黑暗
她需要呼吸那里的空气,沾染那里的气息,认同那里的逻辑,直到从骨子里都散发出“自己人”的味道。

    她的身份是别扭的。她不是叶清了,她只是在表演叶清。

    组织交付她的任务清晰而残酷:潜伏。像一颗沉默的钉子,深深楔入敌人的堡垒,直到组织发出唤醒的指令。

    在此之前,“叶清”必须是真的。

    这身份是巨大的撕裂。她不再是纯粹的她了,她只是在呕心沥血地“表演”着叶清。

    无数个深夜里,叶清凝视着镜中那张熟悉又陌生的脸,灵魂深处发出无声的嘶吼:我到底是谁?那个在档案上签下名字,亲手参与围捕、甚至间接导致同志牺牲的人,是她吗?那个坐在电讯室,截获并破译可能关乎组织存亡的密电时,心跳如常的人,是她吗?

    她扮演得越成功,内心的深渊就越深。她分不清自己是在扮演一个名为“叶清”的恶魔,还是在日复一日的扮演中,灵魂的某一部分,真的被那身黑色的皮囊同化、吞噬了?

    她分不清自己到底是在扮演谁,还是已经成为了谁。

    这一切的牺牲、伪装、手上可能沾染的看不见的血……真的对组织有利吗?还是最终会变成一把刺向自己心脏的毒刃?

    没人回答她。

    联系,从来是单向的。叶清无法主动触碰那根维系着她真实生命的细线。

    有时候她感觉自己像一艘迷航的船,孤独的漂流在无边无际的大海上。

    她在等待她的灯塔,那束象征着身份、使命和归宿的光。

    然而,日复一日,年复一年,那光始终沉寂于浓雾之后。

    惶恐如同冰冷的海水,一点点漫过她的心防。旧日里那场仓促而秘密的任命,在漫长孤寂的等待中,渐渐变得虚幻、缥缈,像一个遥不可及的梦。

    组织……真的还记得在军统这座魔窟深处,还蛰伏着这样一位名叫“潜蝶”的同志吗?在血与火交织的广阔战场上,他们是否还能辨认出她这颗被黑暗浸染得面目模糊的灵魂?

    每当这蚀骨的怀疑在深夜啃噬她的意志时,她总会用力地摇头,像要甩掉那些怯懦的念头。

    她会想起入党时紧握的拳头,想起那面想象中鲜艳的旗帜,想起千千万万在黑暗中同样前行的同志。

    为了最终相认的那一天,除了完成军统严苛的训练,她逼迫自己掌握更多技能:格斗、射击、密码、发报、甚至察言观色、周旋应酬……她像一块贪婪的海绵,在敌人的土壤里疯狂汲取着一切可能在未来反噬他们的养分。

    这样的日子过了整整五年。

    可是她等到了。

    她的心情是那样的激动——这次联络证明了她的身份,她不是狗特务!她实实在在的是一位光荣的同志。

    可她没想到的是,组织上派给她的第一个任务就如此艰巨——这是关乎组织命运的一战,她没有丝毫犹豫,将自己连同那枚深埋的棋子身份,一并押上了命运的赌桌,放手一搏了。

    她赌赢了,所以得以活着反思自己的错误。可若重来一次,她还是会这么做。

    卧底身份的延续像一层永远无法真正剥离的、散发着腐朽气息的皮囊,紧紧束缚着她。而李慕沐的投诚,则像一颗投入死水的石子,激起的涟漪是希望,更是难以预测的风险……这一切的一切,都如同密集的弹雨,毫不留情地向她倾泻而来。

    她还是不能摆脱这层恶心的皮囊,她还是不能完全逃离这黑暗。

    但她心中的火焰未曾熄灭。
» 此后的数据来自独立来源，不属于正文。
/-! ## §3 Vertex orbit data in ★ 57-B's letters (`ι₀ := Bool`) -/

set_option maxHeartbeats 1600000 in
/-- **VERTEX ORBIT DATA on `G_v` BASED AT THE ENDPOINTS OF `d₁`**: an orbit index `idx₀ : X₀ → Bool` (`true` = the orbit of `τ.head d₁` = the self-dual vertices, `false` = the
orbit of `τ.tail d₁` = the type-two vertices) and transporters `tr₀` with `idx₀ (xv b) = b`, `idx₀ (g·x) = idx₀ x`, `tr₀ x · xv (idx₀ x) = x` for `xv := fun b => cond b (τ.head d₁)
(τ.tail d₁)` — ★ 57-B's letters `hidx₀ hidx₀a htr₀` at `ι₀ := Bool` (§2 + choice). [cite: BruhatTits1972, §10] [cite: Serre1980Trees, II.1.1] [cite: SchneiderStuhler1997, §III.4] -/
theorem exists_vertexOrbitData_gqs_of_ramificationIdx_ne_one
    (w : PlacesOver L v) (hw : IsCMField.complexConj L • w.1 = w.1) {ϖ : (w.1.adicCompletion L)}
    (he : v.asIdeal.ramificationIdx' w.1.asIdeal ≠ 1) (hϖ : Valued.v ϖ = WithZero.exp (-1 : ℤ))
    (eA : (Gqs L v) ≃ₜ* ↥(unitaryGroupOfForm (galAdicCompletionMap (L := L) (IsCMField.complexConj L) hw) ((StdForm.antidiagonal 3).over (w.1.adicCompletion L))))
    {a : (Gqs L v) →* ((latticeGraph (galAdicCompletionMap (L := L) (IsCMField.complexConj L) hw) ϖ ((StdForm.antidiagonal 3).over (w.1.adicCompletion L))) ≃g (latticeGraph (galAdicCompletionMap (L := L) (IsCMField.complexConj L) hw) ϖ ((StdForm.antidiagonal 3).over (w.1.adicCompletion L))))} (ha : ∀ g, a g = latticeGraphIso (galAdicCompletionMap (L := L) (IsCMField.complexConj L) hw) ϖ ((StdForm.antidiagonal 3).over (w.1.adicCompletion L)) (eA g))
    (τ : Orientation (latticeGraph (galAdicCompletionMap (L := L) (IsCMField.complexConj L) hw) ϖ ((StdForm.antidiagonal 3).over (w.1.adicCompletion L)))) (hτ : ∀ d, τ.tail d < τ.head d)
    (d₁ : (latticeGraph (galAdicCompletionMap (L := L) (IsCMField.complexConj L) hw) ϖ ((StdForm.antidiagonal 3).over (w.1.adicCompletion L))).edgeSet) :
    ∃ (idx₀ : {M : Submodule 𝒪[(w.1.adicCompletion L)] (Fin 3 → (w.1.adicCompletion L)) // IsVertex (galAdicCompletionMap (L := L) (IsCMField.complexConj L) hw) ϖ ((StdForm.antidiagonal 3).over (w.1.adicCompletion L)) M} → Bool) (tr₀ : {M : Submodule 𝒪[(w.1.adicCompletion L)] (Fin 3 → (w.1.adicCompletion L)) // IsVertex (galAdicCompletionMap (L := L) (IsCMField.complexConj L) hw) ϖ ((StdForm.antidiagonal 3).over (w.1.adicCompletion L)) M} → Gqs L v),
      (∀ b : Bool, idx₀ (cond b (τ.head d₁) (τ.tail d₁)) = b) ∧
      (∀ (g : Gqs L v) (x : {M : Submodule 𝒪[(w.1.adicCompletion L)] (Fin 3 → (w.1.adicCompletion L)) // IsVertex (galAdicCompletionMap (L := L) (IsCMField.complexConj L) hw) ϖ ((StdForm.antidiagonal 3).over (w.1.adicCompletion L)) M}), idx₀ (a g x) = idx₀ x) ∧
      ∀ x : {M : Submodule 𝒪[(w.1.adicCompletion L)] (Fin 3 → (w.1.adicCompletion L)) // IsVertex (galAdicCompletionMap (L := L) (IsCMField.complexConj L) hw) ϖ ((StdForm.antidiagonal 3).over (w.1.adicCompletion L)) M}, a (tr₀ x) (cond (idx₀ x) (τ.head d₁) (τ.tail d₁)) = x := by
  classical
  have hvσ : ∀ x, Valued.v ((galAdicCompletionMap (L := L) (IsCMField.complexConj L) hw) x) = Valued.v x := fun x =>
    valued_galAdicCompletionMap (L := L) (IsCMField.complexConj L) hw x
  have hne := actionHom_head_ne_tail_of_v L v w hw hvσ hϖ eA ha τ hτ d₁
  have hcover := mem_headOrbit_or_mem_tailOrbit_of_ramificationIdx_ne_one L v w hw he hϖ eA ha τ hτ d₁
  -- the orbit of the head is disjoint from the orbit of the tail
  have hdisj : ∀ x : {M : Submodule 𝒪[(w.1.adicCompletion L)] (Fin 3 → (w.1.adicCompletion L)) // IsVertex (galAdicCompletionMap (L := L) (IsCMField.complexConj L) hw) ϖ ((StdForm.antidiagonal 3).over (w.1.adicCompletion L)) M}, (∃ g : Gqs L v, a g (τ.head d₁) = x) → ¬ ∃ g : Gqs L v, a g (τ.tail d₁) = x := by
    rintro x ⟨g, hg⟩ ⟨g', hg'⟩
    refine hne (g'⁻¹ * g) ?_
    rw [map_mul, map_inv, RelIso.mul_apply, hg, ← hg', RelIso.inv_apply_self]
  have htail : ∀ x : {M : Submodule 𝒪[(w.1.adicCompletion L)] (Fin 3 → (w.1.adicCompletion L)) // IsVertex (galAdicCompletionMap (L := L) (IsCMField.complexConj L) hw) ϖ ((StdForm.antidiagonal 3).over (w.1.adicCompletion L)) M}, ¬ (∃ g : Gqs L v, a g (τ.head d₁) = x) → ∃ g : Gqs L v, a g (τ.tail d₁) = x := fun x hx => (hcover x).resolve_left hx
  refine ⟨fun x => decide (∃ g : Gqs L v, a g (τ.head d₁) = x),
    fun x => if hx : ∃ g : Gqs L v, a g (τ.head d₁) = x then hx.choose else (htail x hx).choose, ?_, ?_, ?_⟩
  · -- `idx₀ (xv b) = b`
    intro b
    dsimp only
    cases b with
    | true =>
      rw [cond_true, decide_eq_true_eq]
      exact ⟨1, by rw [map_one, RelIso.one_apply]⟩
    | false =>
      rw [cond_false, decide_eq_false_iff_not]
      rintro ⟨g, hg⟩
      exact hne g hg
  · -- `idx₀ (g·x) = idx₀ x`: the head orbit is `a`-stable
    intro g x
    dsimp only
    refine Bool.decide_congr ⟨?_, ?_⟩
    · rintro ⟨g', hg'⟩
      exact ⟨g⁻¹ * g', by rw [map_mul, map_inv, RelIso.mul_apply, hg', RelIso.inv_apply_self]⟩
    · rintro ⟨g', hg'⟩
      exact ⟨g * g', by rw [map_mul, RelIso.mul_apply, hg']⟩
  · -- `tr₀ x · xv (idx₀ x) = x`
    intro x
    dsimp only
    by_cases hx : ∃ g : Gqs L v, a g (τ.head d₁) = x
    · rw [dif_pos hx, decide_eq_true hx, cond_true]
      exact hx.choose_spec
    · rw [dif_neg hx, (decide_eq_false_iff_not).2 hx, cond_false]
      exact (htail x hx).choose_spec
import Mathlib
import Literature.NumberTheory.LFunctions.Zhang2022.Section16BSmoothedSum
import Literature.NumberTheory.LFunctions.Zhang2022.ToolkitGaussUnsmoothingShiu
import Literature.NumberTheory.LFunctions.MertensFormula
import HarnessLib

/-!
# Zhang (2022) §16 p. 94, node `Z22:§16.u040`, first equality ("By (4.2) and (4.3)"): the sharp sum
# `Σ_{n<T} ϖ₂ⱼ(n)(ν∗χ)(n)/n` against its Gaussian smoothing — a multiplicative Shiu majorant for
# `ϖ₂ⱼ(ν∗χ)` and the display with the error `O(𝓛⁻⁴)` the §16 chain consumes

Topic `Literature/NumberTheory/LFunctions/Zhang2022` (Landau–Siegel audit tree; verdict-neutral).
Y. Zhang, *Discrete mean estimates and the Landau–Siegel zero*, arXiv:2211.02515v1 (2022)
[Zhang2022LandauSiegel] — **an unrefereed manuscript under adjudication** (ZHANG-L discharge lane).
§16 p. 94, tex L4656–L4658 (DAG `Z22:§16.u040`, typed `Typed.Section16B.Step16_u040a`):

> We have `Σ_{n<T} ϖ₂ⱼ(n)(ν∗χ)(n)/n = Σ_n ϖ₂ⱼ(n)(ν∗χ)(n)n⁻¹g(T/n) + O(1/𝓛¹⁰)`  ("By (4.2) and (4.3)").

The error of such an unsmoothing is the Gaussian transition window `Σ_n |a(n)|n⁻¹e^{−𝓛³⁰log²(T/n)}`
(`a = ϖ₂ⱼ(ν∗χ)`), of size `≈ 𝓛⁻¹⁵ ×` (the mean of `|a(n)|` at `n ≍ T = e^{𝓛^{1.1}}`); it is
controlled, uniformly in the modulus, by Shiu's theorem once `|a|` has a multiplicative majorant `h`
of bounded prime values — the tree's packaged form
`GaussWeight.norm_sum_Ico_sub_tsum_mul_gWeight_le_of_multiplicative` (ZHANG-L LIB-C Q-19). This
theorem-only file supplies such a majorant and the display in the strength the §16 chain uses:

* `exists_multiplicative_majorant` — there is a multiplicative `h ≥ 0` (namely
  `h(n) = ∏_{q∣n}(1 + 900q^{−9/10}) · Σ_{d∣n}∏_{q∣d}(q+1)/(q−1) · τ₃(n)`, built from Mathlib's
  `ArithmeticFunction.prodPrimeFactors`, `ζ` and the tree's `MeanSquareMajorant.tau`) with
  `h(p^l) ≤ 28832^l`, `h(n) ≤ A₂(δ)n^δ` (divisor bound), `Σ_{p≤x} h(p)/p ≤ 6 log log x + C₁`
  (`h(p) = 6(1 + 900p^{−9/10})p/(p−1)`; Mertens' second theorem, tree `abs_primeRecipSum_sub_le`
  [cite: HardyWright2008, Theorem 427]), and, for `D` large under (A) (`|𝓜₂*| ≥ c₀` near `1`,
  `|β_j| < 5α`), `|ϖ₂ⱼ(n)(ν∗χ)(n)| ≤ (K/c₀)·h(n)` — from `ϖ₂ⱼ(n) = Σ_{n=dl}λ₂(d)d^{β_j}χ(l)
  𝓜₂(d,l;1−β_j)/𝓜₂*(1−β_j)` with `|λ₂(d)| ≤ ∏_{q∣d}(q+1)/(q−1)` (`norm_lam2_one_le_prod`),
  `|𝓜₂(d,l;s)| ≤ K∏_{q∣dl}(1+900q^{−9/10})` (u022, tree `Typed.Section16A.norm_calM2_le`), and
  `|(ν∗χ)(n)| ≤ τ₃(n)` (`norm_nuConvChi_le_tau_three`).
* `step16_u040a_weak` — **the first u040 equality with the error `C·(ell D ^ 4)⁻¹`** (statement
  spelled INLINE; it is `Step16_u040a` with `𝓛⁻⁴` for `𝓛⁻¹⁰`): the majorant has prime average `6`,
  so Shiu's theorem gives the short-interval exponent `k = 5` and the window is
  `≪ (log T)⁵/𝓛¹⁵ = 𝓛^{−9.5}`; the tree's consumer `Typed.Section16B.sumLtT_eval_of_repair` uses the
  u040a error only through `(ell D ^ 10)⁻¹ ≤ (ell D ^ 4)⁻¹`, so this is the strength the §16 chain
  (`eq16_16R2_of_subleaves`) needs. READING NOTE (ZHANG-L FINDING zl-libC-p5, HOME/STATUS
  2026-08-27T00:40Z): the printed `O(1/𝓛¹⁰)` exceeds what "(4.2) and (4.3)" give uniformly in the
  modulus by `𝓛^{1/2}` (it holds only through the (A)-sparsity of the primes with `χ(p) = 1`); the
  typed `Step16_u040a` is therefore NOT claimed here.

No new definitions, no named facts, no `sorry`. Nothing here bears on Theorems 1–2 of the source or
on Landau–Siegel zeros.

## References

* Y. Zhang, arXiv:2211.02515v1 (2022), §16 pp. 93–94 (u030, u040); §4 (4.1)–(4.3) p. 19.
  [cite: Zhang2022LandauSiegel, §16 p.94 (u040)]
* P. Shiu, *A Brun–Titchmarsh theorem for multiplicative functions*, J. reine angew. Math. 313
  (1980) 161–170, Theorem 1 (through the tree's `GaussWeight.…_of_multiplicative`).
  [cite: Shiu1980, Theorem 1]
* G. H. Hardy, E. M. Wright, *An Introduction to the Theory of Numbers* (6th ed., 2008), Theorem 427
  (Mertens' second theorem) and Theorem 315 (the divisor bound).
  [cite: HardyWright2008, Theorem 427]
-/

noncomputable section
import Mathlib
import HarnessLib
import Literature.Analysis.ODE.PoincareSection
import Summits.NavierStokesRegularity.NavierStokesRegularity.Theorems.TaylorModelRungThreeReadoutVLandDeriv
import Summits.NavierStokesRegularity.NavierStokesRegularity.Theorems.TaylorModelRungThreeReadoutVLandBaseWinP

/-!
# Line `taylor-model` on crux K1b-DR (stmt-NavierStokesRegularity-23954) — G4-v-WP: the C¹ LANDING read-out under the windowed v3
# certificate with POINCARÉ-CORRECTED base landing (`ReadoutsVP`), and THE CRUX FROM `ValidVP` (ns-tm-g4 g7, owner of the landing
# stub `LandingC1` p602189)

Port of `…ReadoutVLandWin` (`landingDeriv_ofVW`, `kBlockLandVW`, `k1bDR_of_validVW`) to `ReadoutsVP` / `ValidVP`
(`…VReadoutsWinPDefs`).  The derivative clause is the landed proof verbatim (solution family of the last sub-step from the
polytope's node states, transversality (R7) on the FAT box `Y¹`, the C¹ Poincaré-map theorem, composition with the stage map and
the entry segment, the landing calculus), with the crossing located in the LEVEL-1 window by `crossing_windowWP` so that (R8w),
(R10w), (R11w) apply; the BASE clause is `baseLanding_ofVP` of `…ReadoutVLandBaseWinP` — the mean-value proof through the section
((R9p)), which is the one change against `…ReadoutVLandWin`.

* `landingDeriv_ofVP` — the derivative clause of `KBlockLand` for one stage / polytope point / tail / face;
* `kBlockLandVP` — `KBlockLand cd φ (tauSel cd φ)` from `ValidVP` + package + «`Dsc` reads the window»;
* **`k1bDR_of_validVP`** — the crux `DerivativeEnclosureCertificateR` from `ValidVP` (+ that window fact) for the selector flow.

MODEL-lattice rung TL-M3 only; nothing here is a statement about the Navier–Stokes equations (K1b-DR is NOT proved here: that
needs an emitted certificate whose Booleans `checkReadoutsWinP'` … evaluate to `true`, `…CertificateCloserVWinP`).
-/

noncomputable section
她会继续用这双可能沾染过同志鲜血的手,用这副被敌人视为“自己人”的躯壳,去守护她真正的同志们!用她的方式,在敌人心脏最深处,燃起微弱的希望之火。

    现在至少,她还有她,她不再是一个人。

    不会比之前更糟了。

    叶清在心底描摹着那张看不清情绪的可爱的脸。

    “我会和你站在一起,让我加入你们吧,叶清同志。”

    那缱绻而坚定的话语始终在耳旁回响,连带着心脏都微颤回应着。

    那声同志,是叶清听过的,最动听的一句。

    道路的尽头是光明的。

    在沿途曲折的黑暗里,至少,她们站在一起。

    叶清感受着风穿过身体,她仿佛成为了一只真正的蝴蝶,不是表演在黑暗里,而是飞舞在阳光下。

    将来会有这么一天的。

    这走在尖刀上的日子,总有一天会结束的。

    在无数个望不到尽头的黑夜,那念头像盏灯,支撑叶清一步步向着光明走去。